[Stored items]
/-! ## §F (v1.1) (P-b′) BY NAME — the hypothesis `(∃ pW : ℝ, ∀ (p₀ : ℝ), pW ≤ p₀ → ∀ (F : T3Family) (γ b₀ : ℝ), 0 < γ → γ ≤ 1 → 0 < b₀ → ∃ jW : ℕ, ∀ j : ℕ, jW ≤ j → ∀ U : GaugeField (F.P j) 0 ↥(Matrix.specialUnitaryGroup (Fin 2) ℂ), PlaqSmall (θBal F.L γ (Real.sqrt b₀) (p₀ / 2) j) U → ∀ δ : ℝ, 0 < δ → ∀ [DecidableEq (PBond (F.P j) 0)], ∃ (u : GaugeTransf (F.P j) 0 ↥(Matrix.specialUnitaryGroup (Fin 2) ℂ)) (path : List (PBond (F.P j) 0 × (Fin 3 → ℝ))), (∀ q ∈ path, ‖q.2‖ ≤ δ) ∧ (∀ b : PBond (F.P j) 0, path.countP (fun q => decide (q.1 = b)) ≤ ⌈1 / (Real.sqrt (θBal F.L γ b₀ p₀ j) / 16)⌉₊ * (⌈Real.pi / 2 * (3 * (Real.sqrt (θBal F.L γ b₀ p₀ j) / 16) ^ 2 / 2) / δ⌉₊ + 2)) ∧ List.foldl (fun (W : GaugeField (F.P j) 0 ↥(Matrix.specialUnitaryGroup (Fin 2) ℂ)) (q : PBond (F.P j) 0 × (Fin 3 → ℝ)) => update W q.1 (W q.1 * expPt q.2)) 1 path = GaugeField.gaugeAct u U ∧ (∀ m : ℕ, m ≤ path.length → PlaqSmall (θBal F.L γ b₀ p₀ j) (List.foldl (fun (W : GaugeField (F.P j) 0 ↥(Matrix.specialUnitaryGroup (Fin 2) ℂ)) (q : PBond (F.P j) 0 × (Fin 3 → ℝ)) => update W q.1 (W q.1 * expPt q.2)) 1 (path.take m))) ∧ ∀ m : ℕ, m ≤ path.length → ∀ (b : PBond (F.P j) 0) (w : Fin 3 → ℝ), PlaqSmall (θBal F.L γ b₀ p₀ j + 4 * dist1 (expPt w)) (update (List.foldl (fun (W : GaugeField (F.P j) 0 ↥(Matrix.specialUnitaryGroup (Fin 2) ℂ)) (q : PBond (F.P j) 0 × (Fin 3 → ℝ)) => update W q.1 (W q.1 * expPt q.2)) 1 (path.take m)) b ((List.foldl (fun (W : GaugeField (F.P j) 0 ↥(Matrix.specialUnitaryGroup (Fin 2) ℂ)) (q : PBond (F.P j) 0 × (Fin 3 → ℝ)) => update W q.1 (W q.1 * expPt q.2)) 1 (path.take m)) b * expPt w)))` is ✓ `OrganTangentSmallStepChordPath.exists_smallStep_chordPath_gaugeCopy`
(w4 g22, tree sha16 a71eeaf6fcbd4dbe), so the junction reads: O1ᵘ-H v2 ALONE ⟹ S3ᴴ. -/


/-- ★ THE JUNCTION, final form: the H-currency direct-transport organ O1ᵘ-H v2 gives the derived finite-run organ S3ᴴ (sup-oscillation
on the inner window), kernel-checked, no `sorry`; O1ᵘ-H v2 itself is an O-class HYPOTHESIS (not proved here or anywhere in the tree). -/
theorem backwardStabilityFinSupH_of_oneStepTransportUH (hO : (∃ γ₁ : ℝ, 0 < γ₁ ∧ ∀ (F : T3Family) (γ : ℝ), 0 < γ → γ ≤ γ₁ → ∀ (b₀ p₀ : ℝ) (j₀ : ℕ) (prm : ℕ → ClassParams) (η : ℕ → ℝ) (rA : ℝ) (Bρ : ℕ → ℝ), 0 < b₀ → 0 < p₀ → AdmissibleClassParams F γ b₀ p₀ prm → (∀ j, 0 ≤ η j) → Summable η → Summable (fun i => ∑' k, η (k + i)) → Tendsto (fun j => (∑' k, η (k + j)) * ((1 + 2 * ((F.L : ℝ) ^ j / γ) * (Fintype.card (Plaq (F.P j) 0) : ℝ)) * (Fintype.card (PBond (F.P j) 0) : ℝ) ^ 2)) atTop (𝓝 0) → 0 < rA → ∃ κ₀ : ℝ, 0 < κ₀ ∧ ∀ (κ : ℝ), 0 < κ → κ ≤ κ₀ → ∃ (θ r Ctr C w₀ : ℝ) (εd δ : ℕ → ℝ) (j₁ : ℕ), 0 < θ ∧ 0 < r ∧ 1 ≤ Ctr ∧ 0 ≤ C ∧ 0 < w₀ ∧ (∀ j, 0 ≤ εd j ∧ 0 ≤ δ j) ∧ Summable εd ∧ Summable δ ∧ Summable (fun i => ∑' k, δ (k + i)) ∧ Tendsto (fun j => (∑' k, δ (k + j)) * ((1 + 2 * ((F.L : ℝ) ^ j / γ) * (Fintype.card (Plaq (F.P j) 0) : ℝ)) * (Fintype.card (PBond (F.P j) 0) : ℝ) ^ 2)) atTop (𝓝 0) ∧ j₀ ≤ j₁ ∧ ∀ (ν : ℕ → (j : ℕ) → MeasureTheory.Measure (GaugeField (F.P j) 0 ↥(Matrix.specialUnitaryGroup (Fin 2) ℂ))), (∀ K, ν K K = T4GenFunBounds.gibbsMeasure (F.P K) ((F.scheme ℰp γ).β K)) → (∀ K j, j < K → ν K j = Measure.map (descend F ℰp j) (ν K (j + 1))) → ∀ (K K' : ℕ), K ≤ K' → ∀ (Ts T : ℕ), Ts < T → T ≤ K → ∀ (μ μ' : ((j : ℕ) → MeasureTheory.Measure (GaugeField (F.P j) 0 ↥(Matrix.specialUnitaryGroup (Fin 2) ℂ)))) (ρ ρ' : ((j : ℕ) → GaugeField (F.P j) 0 ↥(Matrix.specialUnitaryGroup (Fin 2) ℂ) → ℝ)), (∀ j : ℕ, Ts ≤ j → j ≤ T → μ j = ν K j ∧ μ' j = ν K' j) → (∀ j : ℕ, j < Ts → μ j = Measure.map (descend F ℰp j) ((μ (j + 1)).withDensity (fun U => ENNReal.ofReal ((∏ p : Plaq _ _, max 0 (min 1 ((24 / 25 * (θBal F.L γ b₀ p₀ (j + 1)) - dist1 (GaugeField.plaqHol U p)) / ((24 / 25 - 1 / 2) * (θBal F.L γ b₀ p₀ (j + 1))))))))) ∧ μ' j = Measure.map (descend F ℰp j) ((μ' (j + 1)).withDensity (fun U => ENNReal.ofReal ((∏ p : Plaq _ _, max 0 (min 1 ((24 / 25 * (θBal F.L γ b₀ p₀ (j + 1)) - dist1 (GaugeField.plaqHol U p)) / ((24 / 25 - 1 / 2) * (θBal F.L γ b₀ p₀ (j + 1)))))))))) → (∀ j : ℕ, Ts ≤ j → j < T → μ j = Measure.map (descend F ℰp j) (μ (j + 1)) ∧ μ' j = Measure.map (descend F ℰp j) (μ' (j + 1))) → (∀ j : ℕ, j ≤ T → IsFiniteMeasure (μ j) ∧ IsFiniteMeasure (μ' j)) → (∀ j : ℕ, j₀ ≤ j → j ≤ T → ((∀ U, PlaqSmall (θBal F.L γ b₀ p₀ j) U → 0 < ρ j U ∧ 0 < ρ' j U) ∧ μ j = (fieldMeasure _ _ _).withDensity (fun U => ENNReal.ofReal (ρ j U)) ∧ μ' j = (fieldMeasure _ _ _).withDensity (fun U => ENNReal.ofReal (ρ' j U)) ∧ (∃ κ : ℝ, MemAtHeight F ℰp j (prm j) (fun U => Real.exp κ * ρ j U)) ∧ (∃ κ : ℝ, MemAtHeight F ℰp j (prm j) (fun U => Real.exp κ * ρ' j U)) ∧ μ j {U | ¬ PlaqSmall (θBal F.L γ b₀ p₀ j) U} ≤ ENNReal.ofReal (η j) ∧ μ' j {U | ¬ PlaqSmall (θBal F.L γ b₀ p₀ j) U} ≤ ENNReal.ofReal (η j) ∧ (ContinuousOn (ρ j) {U | PlaqSmall (θBal F.L γ b₀ p₀ j) U} ∧ ContinuousOn (ρ' j) {U | PlaqSmall (θBal F.L γ b₀ p₀ j) U}) ∧ ((∀ (U : GaugeField _ _ ↥(Matrix.specialUnitaryGroup (Fin 2) ℂ)), PlaqSmall (θBal F.L γ b₀ p₀ j / 2) U → ∀ (b b' : PBond _ _) (v v' : Fin 3 → ℝ), ‖v‖ ≤ 1 → ‖v'‖ ≤ 1 → ∃ g : ℂ × ℂ → ℂ, DifferentiableOn ℂ g (Metric.ball (0 : ℂ) (rA * (θBal F.L γ b₀ p₀ j / 2)) ×ˢ Metric.ball (0 : ℂ) (rA * (θBal F.L γ b₀ p₀ j / 2))) ∧ (∀ (s t : ℝ) (V Z : GaugeField _ _ ↥(Matrix.specialUnitaryGroup (Fin 2) ℂ)), |s| < rA * (θBal F.L γ b₀ p₀ j / 2) → |t| < rA * (θBal F.L γ b₀ p₀ j / 2) → (∀ e, e ≠ b → V e = U e) → V b = U b * expPt (s • v) → (∀ e, e ≠ b' → Z e = V e) → Z b' = V b' * expPt (t • v') → g ((s : ℂ), (t : ℂ)) = (((Real.log (ρ j Z)) : ℝ) : ℂ)) ∧ ∀ z ∈ Metric.ball (0 : ℂ) (rA * (θBal F.L γ b₀ p₀ j / 2)) ×ˢ Metric.ball (0 : ℂ) (rA * (θBal F.L γ b₀ p₀ j / 2)), ‖g z - g 0‖ ≤ (Bρ j)) ∧ (∀ (U : GaugeField _ _ ↥(Matrix.specialUnitaryGroup (Fin 2) ℂ)), PlaqSmall (θBal F.L γ b₀ p₀ j / 2) U → ∀ (b b' : PBond _ _) (v v' : Fin 3 → ℝ), ‖v‖ ≤ 1 → ‖v'‖ ≤ 1 → ∃ g : ℂ × ℂ → ℂ, DifferentiableOn ℂ g (Metric.ball (0 : ℂ) (rA * (θBal F.L γ b₀ p₀ j / 2)) ×ˢ Metric.ball (0 : ℂ) (rA * (θBal F.L γ b₀ p₀ j / 2))) ∧ (∀ (s t : ℝ) (V Z : GaugeField _ _ ↥(Matrix.specialUnitaryGroup (Fin 2) ℂ)), |s| < rA * (θBal F.L γ b₀ p₀ j / 2) → |t| < rA * (θBal F.L γ b₀ p₀ j / 2) → (∀ e, e ≠ b → V e = U e) → V b = U b * expPt (s • v) → (∀ e, e ≠ b' → Z e = V e) → Z b' = V b' * expPt (t • v') → g ((s : ℂ), (t : ℂ)) = (((Real.log (ρ' j Z)) : ℝ) : ℂ)) ∧ ∀ z ∈ Metric.ball (0 : ℂ) (rA * (θBal F.L γ b₀ p₀ j / 2)) ×ˢ Metric.ball (0 : ℂ) (rA * (θBal F.L γ b₀ p₀ j / 2)), ‖g z - g 0‖ ≤ (Bρ j))))) → ∀ (w : ℝ), 0 ≤ w → w / (((F.L : ℝ) ^ Ts / γ) * θBal F.L γ b₀ p₀ Ts ^ 2) ≤ w₀ → (∃ k : PBond (F.P Ts) 0 → PBond (F.P Ts) 0 → ℝ, (∀ b b', 0 ≤ k b b') ∧ (∀ b, ∑ b', k b b' * Real.exp (κ * (b.src.tdist b'.src : ℝ)) ≤ w) ∧ (∀ (b b' : PBond _ _) (v v' : Fin 3 → ℝ) (U V W Z : GaugeField _ _ ↥(Matrix.specialUnitaryGroup (Fin 2) ℂ)), ‖v‖ ≤ (rA / 2) * (θBal F.L γ b₀ p₀ Ts / 4) → ‖v'‖ ≤ (rA / 2) * (θBal F.L γ b₀ p₀ Ts / 4) → PlaqSmall (θBal F.L γ b₀ p₀ Ts / 4) U → PlaqSmall (θBal F.L γ b₀ p₀ Ts / 4) V → PlaqSmall (θBal F.L γ b₀ p₀ Ts / 4) W → PlaqSmall (θBal F.L γ b₀ p₀ Ts / 4) Z → (∀ e, e ≠ b → V e = U e) → V b = U b * expPt v → (∀ e, e ≠ b' → W e = U e) → W b' = U b' * expPt v' → (∀ e, e ≠ b' → Z e = V e) → Z b' = V b' * expPt v' → |(Real.log (ρ Ts Z) - Real.log (ρ' Ts Z)) - (Real.log (ρ Ts V) - Real.log (ρ' Ts V)) - (Real.log (ρ Ts W) - Real.log (ρ' Ts W)) + (Real.log (ρ Ts U) - Real.log (ρ' Ts U))| ≤ k b b' * (‖v‖ / (θBal F.L γ b₀ p₀ Ts / 4)) * (‖v'‖ / (θBal F.L γ b₀ p₀ Ts / 4)))) → ∀ (j : ℕ), j₁ ≤ j → j + 1 ≤ Ts → ∃ (c' : Plaq (F.P j) 0 → ℝ) (a' w' : ℝ), 0 ≤ a' ∧ 0 ≤ w' ∧ a' + θ * (w' / (((F.L : ℝ) ^ j / γ) * θBal F.L γ b₀ p₀ j ^ 2)) ≤ (Ctr + εd (T - (Ts + 1)) + C * (w / (((F.L : ℝ) ^ Ts / γ) * θBal F.L γ b₀ p₀ Ts ^ 2))) * (w / (((F.L : ℝ) ^ Ts / γ) * θBal F.L γ b₀ p₀ Ts ^ 2)) + δ j ∧ (∀ p, |c' p| ≤ a') ∧ ∃ k' : PBond (F.P j) 0 → PBond (F.P j) 0 → ℝ, (∀ b b', 0 ≤ k' b b') ∧ (∀ b, ∑ b', k' b b' * Real.exp (κ * (b.src.tdist b'.src : ℝ)) ≤ w') ∧ (∀ (b b' : PBond _ _) (v v' : Fin 3 → ℝ) (U V W Z : GaugeField _ _ ↥(Matrix.specialUnitaryGroup (Fin 2) ℂ)), ‖v‖ ≤ r * (θBal F.L γ b₀ p₀ j / 4) → ‖v'‖ ≤ r * (θBal F.L γ b₀ p₀ j / 4) → PlaqSmall (θBal F.L γ b₀ p₀ j / 4) U → PlaqSmall (θBal F.L γ b₀ p₀ j / 4) V → PlaqSmall (θBal F.L γ b₀ p₀ j / 4) W → PlaqSmall (θBal F.L γ b₀ p₀ j / 4) Z → (∀ e, e ≠ b → V e = U e) → V b = U b * expPt v → (∀ e, e ≠ b' → W e = U e) → W b' = U b' * expPt v' → (∀ e, e ≠ b' → Z e = V e) → Z b' = V b' * expPt v' → |(Real.log (ρ j Z) - Real.log (ρ' j Z) - ((F.L : ℝ) ^ j / γ) * ∑ p, c' p * (1 - reTr (GaugeField.plaqHol Z p))) - (Real.log (ρ j V) - Real.log (ρ' j V) - ((F.L : ℝ) ^ j / γ) * ∑ p, c' p * (1 - reTr (GaugeField.plaqHol V p))) - (Real.log (ρ j W) - Real.log (ρ' j W) - ((F.L : ℝ) ^ j / γ) * ∑ p, c' p * (1 - reTr (GaugeField.plaqHol W p))) + (Real.log (ρ j U) - Real.log (ρ' j U) - ((F.L : ℝ) ^ j / γ) * ∑ p, c' p * (1 - reTr (GaugeField.plaqHol U p)))| ≤ k' b b' * (‖v‖ / (θBal F.L γ b₀ p₀ j / 4)) * (‖v'‖ / (θBal F.L γ b₀ p₀ j / 4))))) : (∃ pW : ℝ, ∃ γ₁ : ℝ, 0 < γ₁ ∧ ∀ (F : T3Family) (γ : ℝ), 0 < γ → γ ≤ γ₁ → ∀ (b₀ p₀ κ : ℝ) (j₀ : ℕ) (prm : ℕ → ClassParams) (η : ℕ → ℝ) (rA : ℝ) (Bρ : ℕ → ℝ), 0 < b₀ → 0 < p₀ → pW ≤ p₀ → AdmissibleClassParams F γ b₀ p₀ prm → 0 < κ → (∀ j, 0 ≤ η j) → Summable η → Summable (fun i => ∑' k, η (k + i)) → Tendsto (fun j => (∑' k, η (k + j)) * ((1 + 2 * ((F.L : ℝ) ^ j / γ) * (Fintype.card (Plaq (F.P j) 0) : ℝ)) * (Fintype.card (PBond (F.P j) 0) : ℝ) ^ 2)) atTop (𝓝 0) → 0 < rA → ∃ (Cs w₀ : ℝ) (δ : ℕ → ℝ) (j₁ : ℕ), 0 ≤ Cs ∧ 0 < w₀ ∧ (∀ j, 0 ≤ δ j) ∧ Summable δ ∧ Summable (fun i => ∑' k, δ (k + i)) ∧ Tendsto (fun j => (∑' k, δ (k + j)) * ((1 + 2 * ((F.L : ℝ) ^ j / γ) * (Fintype.card (Plaq (F.P j) 0) : ℝ)) * (Fintype.card (PBond (F.P j) 0) : ℝ) ^ 2)) atTop (𝓝 0) ∧ j₀ ≤ j₁ ∧ ∀ (ν : ℕ → (j : ℕ) → MeasureTheory.Measure (GaugeField (F.P j) 0 ↥(Matrix.specialUnitaryGroup (Fin 2) ℂ))), (∀ K, ν K K = T4GenFunBounds.gibbsMeasure (F.P K) ((F.scheme ℰp γ).β K)) → (∀ K j, j < K → ν K j = Measure.map (descend F ℰp j) (ν K (j + 1))) → ∀ (K K' : ℕ), K ≤ K' → ∀ (T Tt : ℕ), T < Tt → Tt ≤ K → ∀ (μ μ' : ((j : ℕ) → MeasureTheory.Measure (GaugeField (F.P j) 0 ↥(Matrix.specialUnitaryGroup (Fin 2) ℂ)))) (ρ ρ' : ((j : ℕ) → GaugeField (F.P j) 0 ↥(Matrix.specialUnitaryGroup (Fin 2) ℂ) → ℝ)), (∀ j : ℕ, T ≤ j → j ≤ Tt → μ j = ν K j ∧ μ' j = ν K' j) → (∀ j : ℕ, j < T → μ j = Measure.map (descend F ℰp j) ((μ (j + 1)).withDensity (fun U => ENNReal.ofReal ((∏ p : Plaq _ _, max 0 (min 1 ((24 / 25 * (θBal F.L γ b₀ p₀ (j + 1)) - dist1 (GaugeField.plaqHol U p)) / ((24 / 25 - 1 / 2) * (θBal F.L γ b₀ p₀ (j + 1))))))))) ∧ μ' j = Measure.map (descend F ℰp j) ((μ' (j + 1)).withDensity (fun U => ENNReal.ofReal ((∏ p : Plaq _ _, max 0 (min 1 ((24 / 25 * (θBal F.L γ b₀ p₀ (j + 1)) - dist1 (GaugeField.plaqHol U p)) / ((24 / 25 - 1 / 2) * (θBal F.L γ b₀ p₀ (j + 1)))))))))) → (∀ j : ℕ, T ≤ j → j < Tt → μ j = Measure.map (descend F ℰp j) (μ (j + 1)) ∧ μ' j = Measure.map (descend F ℰp j) (μ' (j + 1))) → (∀ j : ℕ, j ≤ Tt → IsFiniteMeasure (μ j) ∧ IsFiniteMeasure (μ' j)) → (∀ j : ℕ, j₀ ≤ j → j ≤ Tt → ((∀ U, PlaqSmall (θBal F.L γ b₀ p₀ j) U → 0 < ρ j U ∧ 0 < ρ' j U) ∧ μ j = (fieldMeasure _ _ _).withDensity (fun U => ENNReal.ofReal (ρ j U)) ∧ μ' j = (fieldMeasure _ _ _).withDensity (fun U => ENNReal.ofReal (ρ' j U)) ∧ (∃ κ : ℝ, MemAtHeight F ℰp j (prm j) (fun U => Real.exp κ * ρ j U)) ∧ (∃ κ : ℝ, MemAtHeight F ℰp j (prm j) (fun U => Real.exp κ * ρ' j U)) ∧ μ j {U | ¬ PlaqSmall (θBal F.L γ b₀ p₀ j) U} ≤ ENNReal.ofReal (η j) ∧ μ' j {U | ¬ PlaqSmall (θBal F.L γ b₀ p₀ j) U} ≤ ENNReal.ofReal (η j) ∧ (ContinuousOn (ρ j) {U | PlaqSmall (θBal F.L γ b₀ p₀ j) U} ∧ ContinuousOn (ρ' j) {U | PlaqSmall (θBal F.L γ b₀ p₀ j) U}) ∧ ((∀ (U : GaugeField _ _ ↥(Matrix.specialUnitaryGroup (Fin 2) ℂ)), PlaqSmall (θBal F.L γ b₀ p₀ j / 2) U → ∀ (b b' : PBond _ _) (v v' : Fin 3 → ℝ), ‖v‖ ≤ 1 → ‖v'‖ ≤ 1 → ∃ g : ℂ × ℂ → ℂ, DifferentiableOn ℂ g (Metric.ball (0 : ℂ) (rA * (θBal F.L γ b₀ p₀ j / 2)) ×ˢ Metric.ball (0 : ℂ) (rA * (θBal F.L γ b₀ p₀ j / 2))) ∧ (∀ (s t : ℝ) (V Z : GaugeField _ _ ↥(Matrix.specialUnitaryGroup (Fin 2) ℂ)), |s| < rA * (θBal F.L γ b₀ p₀ j / 2) → |t| < rA * (θBal F.L γ b₀ p₀ j / 2) → (∀ e, e ≠ b → V e = U e) → V b = U b * expPt (s • v) → (∀ e, e ≠ b' → Z e = V e) → Z b' = V b' * expPt (t • v') → g ((s : ℂ), (t : ℂ)) = (((Real.log (ρ j Z)) : ℝ) : ℂ)) ∧ ∀ z ∈ Metric.ball (0 : ℂ) (rA * (θBal F.L γ b₀ p₀ j / 2)) ×ˢ Metric.ball (0 : ℂ) (rA * (θBal F.L γ b₀ p₀ j / 2)), ‖g z - g 0‖ ≤ (Bρ j)) ∧ (∀ (U : GaugeField _ _ ↥(Matrix.specialUnitaryGroup (Fin 2) ℂ)), PlaqSmall (θBal F.L γ b₀ p₀ j / 2) U → ∀ (b b' : PBond _ _) (v v' : Fin 3 → ℝ), ‖v‖ ≤ 1 → ‖v'‖ ≤ 1 → ∃ g : ℂ × ℂ → ℂ, DifferentiableOn ℂ g (Metric.ball (0 : ℂ) (rA * (θBal F.L γ b₀ p₀ j / 2)) ×ˢ Metric.ball (0 : ℂ) (rA * (θBal F.L γ b₀ p₀ j / 2))) ∧ (∀ (s t : ℝ) (V Z : GaugeField _ _ ↥(Matrix.specialUnitaryGroup (Fin 2) ℂ)), |s| < rA * (θBal F.L γ b₀ p₀ j / 2) → |t| < rA * (θBal F.L γ b₀ p₀ j / 2) → (∀ e, e ≠ b → V e = U e) → V b = U b * expPt (s • v) → (∀ e, e ≠ b' → Z e = V e) → Z b' = V b' * expPt (t • v') → g ((s : ℂ), (t : ℂ)) = (((Real.log (ρ' j Z)) : ℝ) : ℂ)) ∧ ∀ z ∈ Metric.ball (0 : ℂ) (rA * (θBal F.L γ b₀ p₀ j / 2)) ×ˢ Metric.ball (0 : ℂ) (rA * (θBal F.L γ b₀ p₀ j / 2)), ‖g z - g 0‖ ≤ (Bρ j))))) → ∀ (wT : ℝ), 0 ≤ wT → wT / (((F.L : ℝ) ^ T / γ) * θBal F.L γ b₀ p₀ T ^ 2) ≤ w₀ → (∃ kT : PBond (F.P T) 0 → PBond (F.P T) 0 → ℝ, (∀ b b', 0 ≤ kT b b') ∧ (∀ b, ∑ b', kT b b' * Real.exp (κ * (b.src.tdist b'.src : ℝ)) ≤ wT) ∧ (∀ (b b' : PBond _ _) (v v' : Fin 3 → ℝ) (U V W Z : GaugeField _ _ ↥(Matrix.specialUnitaryGroup (Fin 2) ℂ)), ‖v‖ ≤ (rA / 2) * (θBal F.L γ b₀ p₀ T / 4) → ‖v'‖ ≤ (rA / 2) * (θBal F.L γ b₀ p₀ T / 4) → PlaqSmall (θBal F.L γ b₀ p₀ T / 4) U → PlaqSmall (θBal F.L γ b₀ p₀ T / 4) V → PlaqSmall (θBal F.L γ b₀ p₀ T / 4) W → PlaqSmall (θBal F.L γ b₀ p₀ T / 4) Z → (∀ e, e ≠ b → V e = U e) → V b = U b * expPt v → (∀ e, e ≠ b' → W e = U e) → W b' = U b' * expPt v' → (∀ e, e ≠ b' → Z e = V e) → Z b' = V b' * expPt v' → |(Real.log (ρ T Z) - Real.log (ρ' T Z)) - (Real.log (ρ T V) - Real.log (ρ' T V)) - (Real.log (ρ T W) - Real.log (ρ' T W)) + (Real.log (ρ T U) - Real.log (ρ' T U))| ≤ kT b b' * (‖v‖ / (θBal F.L γ b₀ p₀ T / 4)) * (‖v'‖ / (θBal F.L γ b₀ p₀ T / 4)))) → ∀ (j : ℕ), j₁ ≤ j → j ≤ T → ∀ U : GaugeField (F.P j) 0 ↥(Matrix.specialUnitaryGroup (Fin 2) ℂ), PlaqSmall (θBal F.L γ (Real.sqrt (b₀ / 8)) (p₀ / 2) j) U → |(Real.log (ρ j U) - Real.log (ρ' j U)) - (Real.log (ρ j 1) - Real.log (ρ' j 1))| ≤ (Cs * (wT / (((F.L : ℝ) ^ T / γ) * θBal F.L γ b₀ p₀ T ^ 2)) + δ j) * (((F.L : ℝ) ^ j / γ) * (2 * (Fintype.card (Plaq (F.P j) 0) : ℝ) + (Fintype.card (PBond (F.P j) 0) : ℝ) ^ 2))) :=
  directTransport_supR hO
    Summit.QuantumFields.YangMills.Theorems.OrganTangentSmallStepChordPath.exists_smallStep_chordPath_gaugeCopy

- Task requirements -
The answer is each line from the entries above in which the word "tree" occurs.

- Result for this task -
(w4 g22, tree sha16 a71eeaf6fcbd4dbe), so the junction reads: O1ᵘ-H v2 ALONE ⟹ S3ᴴ. -/
on the inner window), kernel-checked, no `sorry`; O1ᵘ-H v2 itself is an O-class HYPOTHESIS (not proved here or anywhere in the tree). -/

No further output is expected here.